Like all countries belonging to the Levant or to the Fertile Crescent, the most prevalent haplogroup in Jordan is J (56%). Their two main subclades (J1-M267 and J2-M172) show opposite latitudinal gradients in the Middle East: J1-M267 is more abundant in adjacent southern areas such as Somalia, Egypt, and Oman while J2-M172 is more common in the Levant, including Syria, Iraq, and Lebanon with decreasing frequencies northward to Turkey and the Caucasus. The fact that J1-M267 and J2-M172 frequencies decrease with distance from the Levant in all directions reinforces this region as the most probable origin of its dispersions (Semino et al. 1996; Rosser et al. 2000; Quintana-Murci et al. 2001). Recently, J2 has been further subdivided into several subclades (J2e-M12, J2f-M67, J2f1-M92) that show additional geographic substructure (Scozzari et al. 2001; Cinnioglu et al. 2004; Di Giacomo et al. 2004; Semino et al. 2004). The J2e-M12 clade has been detected from the Iberian Peninsula to Central Asia and from India to Russia (Scozzari et al. 2001; Kivisild et al. 2003) but always in low frequencies. In Europe, a possible focus of dispersion has been localized in the southern Balkans (Semino et al. 2004). In the Levant, it was found in Palestinian (Scozzari et al. 2001) at similar frequencies than in our Jordan sample (3%) and could represent an Aegean influence on this area. J2f-M67 is also a widespread clade that is most frequent in the Caucasus (Semino et al. 2004) whereas its derivate J2f1-M92 shows a peak of radiation in western Turkey (Di Giacomo et al. 2004; Semino et al. 2004). The fact that all our J2f-M67 chromosomes from Jordan are ancestral for M92 points to a northeastern and not to an Aegean influence.

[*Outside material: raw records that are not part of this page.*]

/-- ★ **HSUBᵈΣ — the K5ⁱ HSUBⁱ slot at the D12 door `ReachDirectPlanarNoseSigmaPG₂ k 3 ℓ (range ι)`** = ✓ `Direct.hsubd_of_smoothing` (p704964) VERBATIM with the
door's Σ tail (one more antecedent `TowerSecRoundSigma … R →` in the `∀R` clause), ONE more hypothesis (the Σ-licence at `(O, k, θ)`) and the last call
re-pointed to `Equinodal.directNose_stage_zero_of_model_sigmaPG`. [OURS · L1 W4.5b · WIDTH TABLE D12 engine delta (εΣ), desk R74 (i); EL♮(3) NOT proved] -/
theorem hsubd_sigmaPG_of_smoothing (hF : EmbeddedCurveLiftFact) (k : Type) [Field k] [IsAlgClosed k] (H : Scheme.{0})
    (ι : H ⟶ (Literature.AlgebraicGeometry.Motives.projectiveSpace 3 k).left)
    (hι : AlgebraicGeometry.IsClosedImmersion ι) (hH : AlgebraicGeometry.IsIntegral H)
    (E₀ : Set (Literature.AlgebraicGeometry.Motives.projectiveSpace 3 k).left)
    (hE₀' : letI := MvPolynomial.gradedAlgebra (σ := Fin (3 + 1)) (R := k)
      E₀ = ∅ ∨ ∃ ℓ₀ : MvPolynomial (Fin (3 + 1)) k, ℓ₀.IsHomogeneous 1 ∧ ℓ₀ ≠ 0 ∧
        E₀ = {y : (Literature.AlgebraicGeometry.Motives.projectiveSpace 3 k).left | ℓ₀ ∈ (y : ProjectiveSpectrum (MvPolynomial.homogeneousSubmodule (Fin (3 + 1)) k)).asHomogeneousIdeal}) :
    ∀ (O : Type) [CommRing O] [IsDomain O] [IsDiscreteValuationRing O] [IsAdicComplete (IsLocalRing.maximalIdeal O) O] [IsAlgClosed (IsLocalRing.ResidueField O)] (θ : O →+* k), Function.Surjective θ →
      -- the Σ-LICENCE at `(O, k, θ)` (res-L1-w45b-stub-2's binder 0196e0c85d2c112d; WIDTH TABLE D12)
      (∀ {P : Scheme.{0}} (X : Scheme.{0}) (σ : X ⟶ P) (q : P ⟶ Spec (.of O)) (𝓔 : X.IdealSheafData),
        IsIntegral X → IsLocallyNoetherian X → Scheme.IsRegular X → IsProper (σ ≫ q) →
        (∀ x : X, (stalkIdeal 𝓔 x).IsPrincipal) → 𝓔 ≠ ⊥ →
        Scheme.IsRegular 𝓔.subscheme → Flat (𝓔.subschemeι ≫ σ ≫ q) → IsProper (𝓔.subschemeι ≫ σ ≫ q) →
        ∀ (G : Scheme.{0}) (j : G ⟶ X) (t : G ⟶ Spec (.of k)),
          IsPullback j t (σ ≫ q) (Spec.map (CommRingCat.ofHom θ)) →
          ∀ (E : Set G) (hE : IsClosed E), 𝓔.comap j = vanishingIdeal (⟨E, hE⟩ : Closeds G) →
          ∀ (Z : Set G) (hZ : IsClosed Z), Z ⊆ E →
            Set.Finite {x : ↥(redSub G Z hZ) | ¬ IsRegularLocalRing ((redSub G Z hZ).presheaf.stalk x)} →
            (∀ z : ↥(redSub G Z hZ), IsClosed ({z} : Set ↥(redSub G Z hZ)) →
              ringKrullDim ((redSub G Z hZ).presheaf.stalk z) = ((1 : ℕ) : WithBot ℕ∞)) →
            (∀ (i : redSub G Z hZ ⟶ redSub G E hE), i ≫ redSubι G E hE = redSubι G Z hZ →
              ∀ z : ↥(redSub G Z hZ), IsClosed ({z} : Set ↥(redSub G Z hZ)) →
                ringKrullDim ((redSub G E hE).presheaf.stalk (i z)) = ((2 : ℕ) : WithBot ℕ∞)) →
            (∀ z ∈ Z, IsClosed ({z} : Set G) → ∃ f : G.presheaf.stalk z,
              stalkIdeal (vanishingIdeal (⟨Z, hZ⟩ : Closeds G)) z =
                  stalkIdeal (vanishingIdeal (⟨E, hE⟩ : Closeds G)) z ⊔ Ideal.span {f} ∧
                f ∉ stalkIdeal (vanishingIdeal (⟨E, hE⟩ : Closeds G)) z ⊔ (maximalIdeal (G.presheaf.stalk z)) ^ 2) →
            DirStepUnobs G E hE Z hZ →
            ∃ C : X.IdealSheafData, 𝓔 ≤ C ∧ Scheme.IsRegular C.subscheme ∧ Flat (C.subschemeι ≫ σ ≫ q) ∧
              C.comap j = vanishingIdeal (⟨Z, hZ⟩ : Closeds G)) →
      (letI := MvPolynomial.gradedAlgebra (σ := Fin (3 + 1)) (R := O); letI := MvPolynomial.gradedAlgebra (σ := Fin (3 + 1)) (R := k);
       ∀ (φ : MvPolynomial.homogeneousSubmodule (Fin (3 + 1)) O →+*ᵍ MvPolynomial.homogeneousSubmodule (Fin (3 + 1)) k)
        (hφ' : HomogeneousIdeal.irrelevant (MvPolynomial.homogeneousSubmodule (Fin (3 + 1)) k) ≤ (HomogeneousIdeal.irrelevant (MvPolynomial.homogeneousSubmodule (Fin (3 + 1)) O)).map φ), (∀ s, φ s = MvPolynomial.map θ s) →
      ∀ (Ch : ∀ X' : AlgebraicGeometry.Scheme.{0}, (X' ⟶ (AlgebraicGeometry.Proj (MvPolynomial.homogeneousSubmodule (Fin (3 + 1)) O))) → Set X' → Prop),
        (∀ (X' X'' : AlgebraicGeometry.Scheme.{0}) (σ' : X' ⟶ (AlgebraicGeometry.Proj (MvPolynomial.homogeneousSubmodule (Fin (3 + 1)) O))) (S' : Set X') (C : X'.IdealSheafData) (τ : X'' ⟶ X'), Ch X' σ' S' → Literature.AlgebraicGeometry.Resolution.IsBlowup τ C →
          Literature.AlgebraicGeometry.Resolution.Scheme.IsRegular C.subscheme → AlgebraicGeometry.Flat (C.subschemeι ≫ σ' ≫ (AlgebraicGeometry.Proj.toSpecZero (MvPolynomial.homogeneousSubmodule (Fin (3 + 1)) O) ≫ AlgebraicGeometry.Spec.map (CommRingCat.ofHom (algebraMap O (MvPolynomial.homogeneousSubmodule (Fin (3 + 1)) O 0))))) → σ' '' (C.support : Set X') ⊆ {y | ¬ IsGenericPoint y (Set.range (ι ≫ AlgebraicGeometry.Proj.map φ hφ' : H ⟶ (AlgebraicGeometry.Proj (MvPolynomial.homogeneousSubmodule (Fin (3 + 1)) O))))} →
          (C.support : Set X') ∩ (σ' ≫ (AlgebraicGeometry.Proj.toSpecZero (MvPolynomial.homogeneousSubmodule (Fin (3 + 1)) O) ≫ AlgebraicGeometry.Spec.map (CommRingCat.ofHom (algebraMap O (MvPolynomial.homogeneousSubmodule (Fin (3 + 1)) O 0))))) ⁻¹' {IsLocalRing.closedPoint O} ⊆ S' → Ch X'' (τ ≫ σ') (closure (τ ⁻¹' (S' \ (C.support : Set X'))))) → (∀ (X' : AlgebraicGeometry.Scheme.{0}) (σ' : X' ⟶ (AlgebraicGeometry.Proj (MvPolynomial.homogeneousSubmodule (Fin (3 + 1)) O))) (S' : Set X'), Ch X' σ' S' →
          Summit.ResolutionOfSingularities.ResolutionOfSingularities.Theses.EquisingularLift.Split.Chain (AlgebraicGeometry.Proj (MvPolynomial.homogeneousSubmodule (Fin (3 + 1)) O)) (Set.range (ι ≫ AlgebraicGeometry.Proj.map φ hφ' : H ⟶ (AlgebraicGeometry.Proj (MvPolynomial.homogeneousSubmodule (Fin (3 + 1)) O)))) X' σ' S') → (Set.range (ι ≫ AlgebraicGeometry.Proj.map φ hφ' : H ⟶ (AlgebraicGeometry.Proj (MvPolynomial.homogeneousSubmodule (Fin (3 + 1)) O)))) ⊆ (AlgebraicGeometry.Proj.toSpecZero (MvPolynomial.homogeneousSubmodule (Fin (3 + 1)) O) ≫ AlgebraicGeometry.Spec.map (CommRingCat.ofHom (algebraMap O (MvPolynomial.homogeneousSubmodule (Fin (3 + 1)) O 0)))) ⁻¹' {IsLocalRing.closedPoint O} → IsIrreducible (Set.range (ι ≫ AlgebraicGeometry.Proj.map φ hφ' : H ⟶ (AlgebraicGeometry.Proj (MvPolynomial.homogeneousSubmodule (Fin (3 + 1)) O)))) → IsClosed (Set.range (ι ≫ AlgebraicGeometry.Proj.map φ hφ' : H ⟶ (AlgebraicGeometry.Proj (MvPolynomial.homogeneousSubmodule (Fin (3 + 1)) O)))) →
        AlgebraicGeometry.IsIntegral (AlgebraicGeometry.Proj (MvPolynomial.homogeneousSubmodule (Fin (3 + 1)) O)) → IsLocallyNoetherian (AlgebraicGeometry.Proj (MvPolynomial.homogeneousSubmodule (Fin (3 + 1)) O)) → Literature.AlgebraicGeometry.Resolution.Scheme.IsRegular (AlgebraicGeometry.Proj (MvPolynomial.homogeneousSubmodule (Fin (3 + 1)) O)) → AlgebraicGeometry.IsProper (AlgebraicGeometry.Proj.toSpecZero (MvPolynomial.homogeneousSubmodule (Fin (3 + 1)) O) ≫ AlgebraicGeometry.Spec.map (CommRingCat.ofHom (algebraMap O (MvPolynomial.homogeneousSubmodule (Fin (3 + 1)) O 0)))) → AlgebraicGeometry.SmoothOfRelativeDimension 3 (AlgebraicGeometry.Proj.toSpecZero (MvPolynomial.homogeneousSubmodule (Fin (3 + 1)) O) ≫ AlgebraicGeometry.Spec.map (CommRingCat.ofHom (algebraMap O (MvPolynomial.homogeneousSubmodule (Fin (3 + 1)) O 0)))) →
      -- the INITIAL stage and the initial host's model
      Ch (AlgebraicGeometry.Proj (MvPolynomial.homogeneousSubmodule (Fin (3 + 1)) O)) (𝟙 (AlgebraicGeometry.Proj (MvPolynomial.homogeneousSubmodule (Fin (3 + 1)) O))) (Set.range (ι ≫ AlgebraicGeometry.Proj.map φ hφ' : H ⟶ (AlgebraicGeometry.Proj (MvPolynomial.homogeneousSubmodule (Fin (3 + 1)) O)))) →
      TCPlus.LetterDatum O (AlgebraicGeometry.Proj (MvPolynomial.homogeneousSubmodule (Fin (3 + 1)) O)) (AlgebraicGeometry.Proj.toSpecZero (MvPolynomial.homogeneousSubmodule (Fin (3 + 1)) O) ≫ AlgebraicGeometry.Spec.map (CommRingCat.ofHom (algebraMap O (MvPolynomial.homogeneousSubmodule (Fin (3 + 1)) O 0)))) (Set.range (ι ≫ AlgebraicGeometry.Proj.map φ hφ' : H ⟶ (AlgebraicGeometry.Proj (MvPolynomial.homogeneousSubmodule (Fin (3 + 1)) O)))) (Literature.AlgebraicGeometry.Motives.projectiveSpace 3 k).left (AlgebraicGeometry.Proj (MvPolynomial.homogeneousSubmodule (Fin (3 + 1)) O)) (𝟙 (AlgebraicGeometry.Proj (MvPolynomial.homogeneousSubmodule (Fin (3 + 1)) O))) (AlgebraicGeometry.Proj.map φ hφ' : (Literature.AlgebraicGeometry.Motives.projectiveSpace 3 k).left ⟶ (AlgebraicGeometry.Proj (MvPolynomial.homogeneousSubmodule (Fin (3 + 1)) O))) E₀ →
      ∀ (ℓ : MvPolynomial (Fin (3 + 1)) k) (F₉ : AlgebraicGeometry.Scheme.{0}) (β : F₉ ⟶ (Literature.AlgebraicGeometry.Motives.projectiveSpace 3 k).left) (T₉ E₉ : Set F₉),
        E₀ = {y : (Literature.AlgebraicGeometry.Motives.projectiveSpace 3 k).left | ℓ ∈ (y : ProjectiveSpectrum (MvPolynomial.homogeneousSubmodule (Fin (3 + 1)) k)).asHomogeneousIdeal} →
        ReachDirectPlanarNoseSigmaPG₂ k 3 ℓ (Set.range ι) F₉ β T₉ E₉ →
        ∃ (X₉ : AlgebraicGeometry.Scheme.{0}) (σ₉ : X₉ ⟶ (AlgebraicGeometry.Proj (MvPolynomial.homogeneousSubmodule (Fin (3 + 1)) O))) (S₉ : Set X₉) (j₉ : F₉ ⟶ X₉) (t₉ : F₉ ⟶ AlgebraicGeometry.Spec (.of k)),
          Ch X₉ σ₉ S₉ ∧ AlgebraicGeometry.IsIntegral X₉ ∧ IsLocallyNoetherian X₉ ∧ Literature.AlgebraicGeometry.Resolution.Scheme.IsRegular X₉ ∧ AlgebraicGeometry.IsDominant (σ₉ ≫ (AlgebraicGeometry.Proj.toSpecZero (MvPolynomial.homogeneousSubmodule (Fin (3 + 1)) O) ≫ AlgebraicGeometry.Spec.map (CommRingCat.ofHom (algebraMap O (MvPolynomial.homogeneousSubmodule (Fin (3 + 1)) O 0))))) ∧
          IsPullback j₉ t₉ (σ₉ ≫ (AlgebraicGeometry.Proj.toSpecZero (MvPolynomial.homogeneousSubmodule (Fin (3 + 1)) O) ≫ AlgebraicGeometry.Spec.map (CommRingCat.ofHom (algebraMap O (MvPolynomial.homogeneousSubmodule (Fin (3 + 1)) O 0))))) (AlgebraicGeometry.Spec.map (CommRingCat.ofHom θ)) ∧ j₉ '' T₉ = S₉ ∧ IsClosed T₉ ∧ IsIrreducible T₉ ∧ AlgebraicGeometry.IsIntegral F₉ ∧
          TCPlus.LetterDatum O (AlgebraicGeometry.Proj (MvPolynomial.homogeneousSubmodule (Fin (3 + 1)) O)) (AlgebraicGeometry.Proj.toSpecZero (MvPolynomial.homogeneousSubmodule (Fin (3 + 1)) O) ≫ AlgebraicGeometry.Spec.map (CommRingCat.ofHom (algebraMap O (MvPolynomial.homogeneousSubmodule (Fin (3 + 1)) O 0)))) (Set.range (ι ≫ AlgebraicGeometry.Proj.map φ hφ' : H ⟶ (AlgebraicGeometry.Proj (MvPolynomial.homogeneousSubmodule (Fin (3 + 1)) O)))) F₉ X₉ σ₉ j₉ E₉) := by
  classical
  intro O _ _ _ _ _ θ hθ hSL
  letI := MvPolynomial.gradedAlgebra (σ := Fin (3 + 1)) (R := O)
  letI := MvPolynomial.gradedAlgebra (σ := Fin (3 + 1)) (R := k)
  intro φ hφ' hφ Ch hChStep hChSplit hYsp hYirr hYcl hPint hPnoeth hPreg hqprop hqsm hCh₀ h𝓔₀ ℓ F₉ β T₉ E₉ hE hR
  obtain ⟨hE₉, Z, hZ, hZT, hTZ, hZinf, hZℓ, hZirr, hZdim, hGreg, hEreg, hEdim, hN1, ⟨e, g, B, r, hge, hgsq, hZeq, hℓB, hr, hdet⟩,
    F₃, υ', hυ', γ', E', Es', Ns', K', htail, -⟩ := hR
  subst hE₉
  subst hE
  -- (1) the host's LINEAR normal form: `ℓ₀` from the engine, `λ = θ L̃` from the door's hyperplane coordinates
  obtain ⟨ℓ₀, hℓ₀1, hℓ₀0, hV₀⟩ : ∃ ℓ₀ : MvPolynomial (Fin (3 + 1)) k, ℓ₀.IsHomogeneous 1 ∧ ℓ₀ ≠ 0 ∧
      {y : (Literature.AlgebraicGeometry.Motives.projectiveSpace 3 k).left |
          ℓ ∈ (y : ProjectiveSpectrum (MvPolynomial.homogeneousSubmodule (Fin (3 + 1)) k)).asHomogeneousIdeal} =
        {y : (Literature.AlgebraicGeometry.Motives.projectiveSpace 3 k).left |
          ℓ₀ ∈ (y : ProjectiveSpectrum (MvPolynomial.homogeneousSubmodule (Fin (3 + 1)) k)).asHomogeneousIdeal} := by
    rcases hE₀' with h0 | ⟨ℓ₀, h1, h2, h3⟩
    · exfalso
      obtain ⟨z, hz⟩ := hZinf.nonempty
      have : z ∈ (∅ : Set (Literature.AlgebraicGeometry.Motives.projectiveSpace 3 k).left) := by rw [← h0]; exact hZℓ hz
      exact this
    · exact ⟨ℓ₀, h1, h2, h3⟩
  have hunit : ∀ x : O, θ x ≠ 0 → IsUnit x := by
    intro x hx
    by_contra h
    have hm : x ∈ IsLocalRing.maximalIdeal O := h
    rw [← IsLocalRing.eq_maximalIdeal (RingHom.ker_isMaximal_of_surjective θ hθ)] at hm
    exact hx hm
  obtain ⟨a₀, Bt, ct, Nt, -, -, -, hcta₀, -, -, -, hψk, hkerk⟩ :=
    Equinodal.HyperplaneLift.exists_hyperplane_lift θ hθ hunit B r hr hdet
  have hdvd : (∑ a', C (θ (ct a')) * X a' : MvPolynomial (Fin (3 + 1)) k) ∣ ℓ := hkerk ℓ hℓB
  have hV := Equinodal.HostNormalForm.setOf_mem_eq_setOf_mem_linear (r := 2) (fun a' => θ (ct a')) a₀
    (by simp only [hcta₀, map_one]) ℓ hdvd ℓ₀ hℓ₀1 hℓ₀0 hV₀
  have hL1 : (∑ a', C (θ (ct a')) * X a' : MvPolynomial (Fin (3 + 1)) k).IsHomogeneous 1 :=
    Equinodal.HyperplaneAlg.isHomogeneous_sum_C_mul_X _ id
  have hL0 : (∑ a', C (θ (ct a')) * X a' : MvPolynomial (Fin (3 + 1)) k) ≠ 0 := by
    intro h
    have h1 := Equinodal.HyperplaneLift.coeff_single_sum_C_mul_X (fun a' => θ (ct a')) a₀
    rw [h, coeff_zero, hcta₀, map_one] at h1
    exact zero_ne_one h1
  -- the door's `Z`, host clause and hyperplane equation in terms of `λ` (door spelling of the point sets)
  have hAB : {y : (Literature.AlgebraicGeometry.Motives.projectiveSpace 3 k).left |
        ℓ ∈ (y : ProjectiveSpectrum (MvPolynomial.homogeneousSubmodule (Fin (3 + 1)) k)).asHomogeneousIdeal} =
      {y : (Literature.AlgebraicGeometry.Motives.projectiveSpace 3 k).left |
        (∑ a', C (θ (ct a')) * X a' : MvPolynomial (Fin (3 + 1)) k) ∈
          (y : ProjectiveSpectrum (MvPolynomial.homogeneousSubmodule (Fin (3 + 1)) k)).asHomogeneousIdeal} :=
    Set.ext fun y => Set.ext_iff.mp hV y
  have hZeq' : Z = {y : (Literature.AlgebraicGeometry.Motives.projectiveSpace 3 k).left |
      (∑ a', C (θ (ct a')) * X a' : MvPolynomial (Fin (3 + 1)) k) ∈ (y : ProjectiveSpectrum (MvPolynomial.homogeneousSubmodule (Fin (3 + 1)) k)).asHomogeneousIdeal ∧
      g ∈ (y : ProjectiveSpectrum (MvPolynomial.homogeneousSubmodule (Fin (3 + 1)) k)).asHomogeneousIdeal} := by
    rw [hZeq]
    ext y
    have hy := Set.ext_iff.mp hAB y
    simp only [Set.mem_setOf_eq] at hy ⊢
    rw [hy]
  -- transport of the «host regular along Z̃» clause along `V₊ℓ = V₊λ` (by `subst` on a generalised set; `rw` cannot, the closure proof is frozen)
  have hEregT : ∀ (S₁ S₂ : Set (Literature.AlgebraicGeometry.Motives.projectiveSpace 3 k).left) (hS : S₁ = S₂) (h₁ : IsClosed (closure S₁))
      (h₂ : IsClosed (closure S₂)),
      (∀ (i : redSub (Literature.AlgebraicGeometry.Motives.projectiveSpace 3 k).left Z hZ ⟶ redSub (Literature.AlgebraicGeometry.Motives.projectiveSpace 3 k).left (closure S₁) h₁),
        i ≫ redSubι (Literature.AlgebraicGeometry.Motives.projectiveSpace 3 k).left (closure S₁) h₁ = redSubι (Literature.AlgebraicGeometry.Motives.projectiveSpace 3 k).left Z hZ →
        ∀ z : ↥(redSub (Literature.AlgebraicGeometry.Motives.projectiveSpace 3 k).left Z hZ),
          IsRegularLocalRing ((redSub (Literature.AlgebraicGeometry.Motives.projectiveSpace 3 k).left (closure S₁) h₁).presheaf.stalk (i.base z))) →
      (∀ (i : redSub (Literature.AlgebraicGeometry.Motives.projectiveSpace 3 k).left Z hZ ⟶ redSub (Literature.AlgebraicGeometry.Motives.projectiveSpace 3 k).left (closure S₂) h₂),
        i ≫ redSubι (Literature.AlgebraicGeometry.Motives.projectiveSpace 3 k).left (closure S₂) h₂ = redSubι (Literature.AlgebraicGeometry.Motives.projectiveSpace 3 k).left Z hZ →
        ∀ z : ↥(redSub (Literature.AlgebraicGeometry.Motives.projectiveSpace 3 k).left Z hZ),
          IsRegularLocalRing ((redSub (Literature.AlgebraicGeometry.Motives.projectiveSpace 3 k).left (closure S₂) h₂).presheaf.stalk (i.base z))) := by
    intro S₁ S₂ hS h₁ h₂ hreg; subst hS; exact hreg
  replace hEreg := hEregT _ _ hAB _ isClosed_closure hEreg
  -- (2) THE CENTRE: res-L1-w45b-stub-2's explicit smoothing of the planar trace
  obtain ⟨C₀, hCreg, hCfl, hCj⟩ := Equinodal.planar_trace_smoothing k O θ hθ φ hφ' hφ hPnoeth hPreg hqprop _ hL1 hL0 Z hZ hEreg hN1
    e g B r hge hgsq hZeq' hψk hr hdet
  -- (3) the move upstairs: res-L1-w45b-nose-w1's ✓ `directNose_stage_zero_of_model` (= stage-0 HEND block from the model `C₀`, then PHASE 2 of ✓ `hsube_of_suppliers`)
  exact Equinodal.directNose_stage_zero_of_model_sigmaPG hF k H ι hι hH O θ hθ hSL φ hφ' hφ Ch hChStep hChSplit hYsp hYirr hYcl hPint hPnoeth hPreg hqprop hqsm hCh₀
    Z hZ hZT hTZ hZinf hZdim C₀ hCreg hCfl hCj F₃ υ' hυ' F₉ γ' T₉ E' Es' Ns' K' htail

Haplogroup E3b is the second most abundant in Jordan (18%). E3b2-M81 could indicate a rather recent gene flow from North Africa (Cruciani et al. 2004; Semino et al. 2004) while E3b1-M78 and E3b3-M123 are probable signals of Paleolithic dispersals from eastern Africa to the Levant through Egypt (Cruciani et al. 2004; Underhill et al. 2001; Luis et al. 2004). Secondary diffusions from the Middle East must have happened in order to explain the wide Eurasian distributions of these clades. The E3b3a-M34 derivate from E3b3-M123 testifies to one of these reexpansions from the Middle East to Africa and western Asia (Cruciani et al. 2004). In fact, four of the five E3b3-M123 chromosomes detected in Jordan belong to the E3b3a-M34 subclade.

P-92R7 is the third most numerous haplogroup in Jordan (12%), but most chromosomes were characterized as R1*-M173, R1a1-M17, and R1b3*-M269. It has been proposed that P-92R7 emerged in Central Asia in the Palaeolithic period and that the R1*-M173 branch traces its most ancient westward expansion (Underhill et al. 2001, Wells et al. 2001). This expansion reached west Africa where the undifferentiated R1*-M173 has been detected in high frequency (Cruciani et al. 2002). The presence of this clade in Oman may suggest the possibility of a southern route involving the Horn of Africa. However, the lack of R1*-M173 in Somalia (Sanchez et al. 2005) and its presence in Jordan and Egypt points to the Levant as the alternative bridge of passage of R1*-M173 to Africa (Luis et al. 2004). All these results evidence the Levant as both a crossroad of migrations and a main focus of expansions.

Finally, the microgeographic differentiation detected in different regions, including the Levant, and the local and global clines observed for the Y-chromosome could be modeled as a landscape of isolated human spots with occasional demic flashes interconnecting them. Climatic changes, resource exhaustion, or technical advances might be some of the causes that prompted those expansions. This genetic model broadly parallels the archaeological record in the Levant (Redman 1978).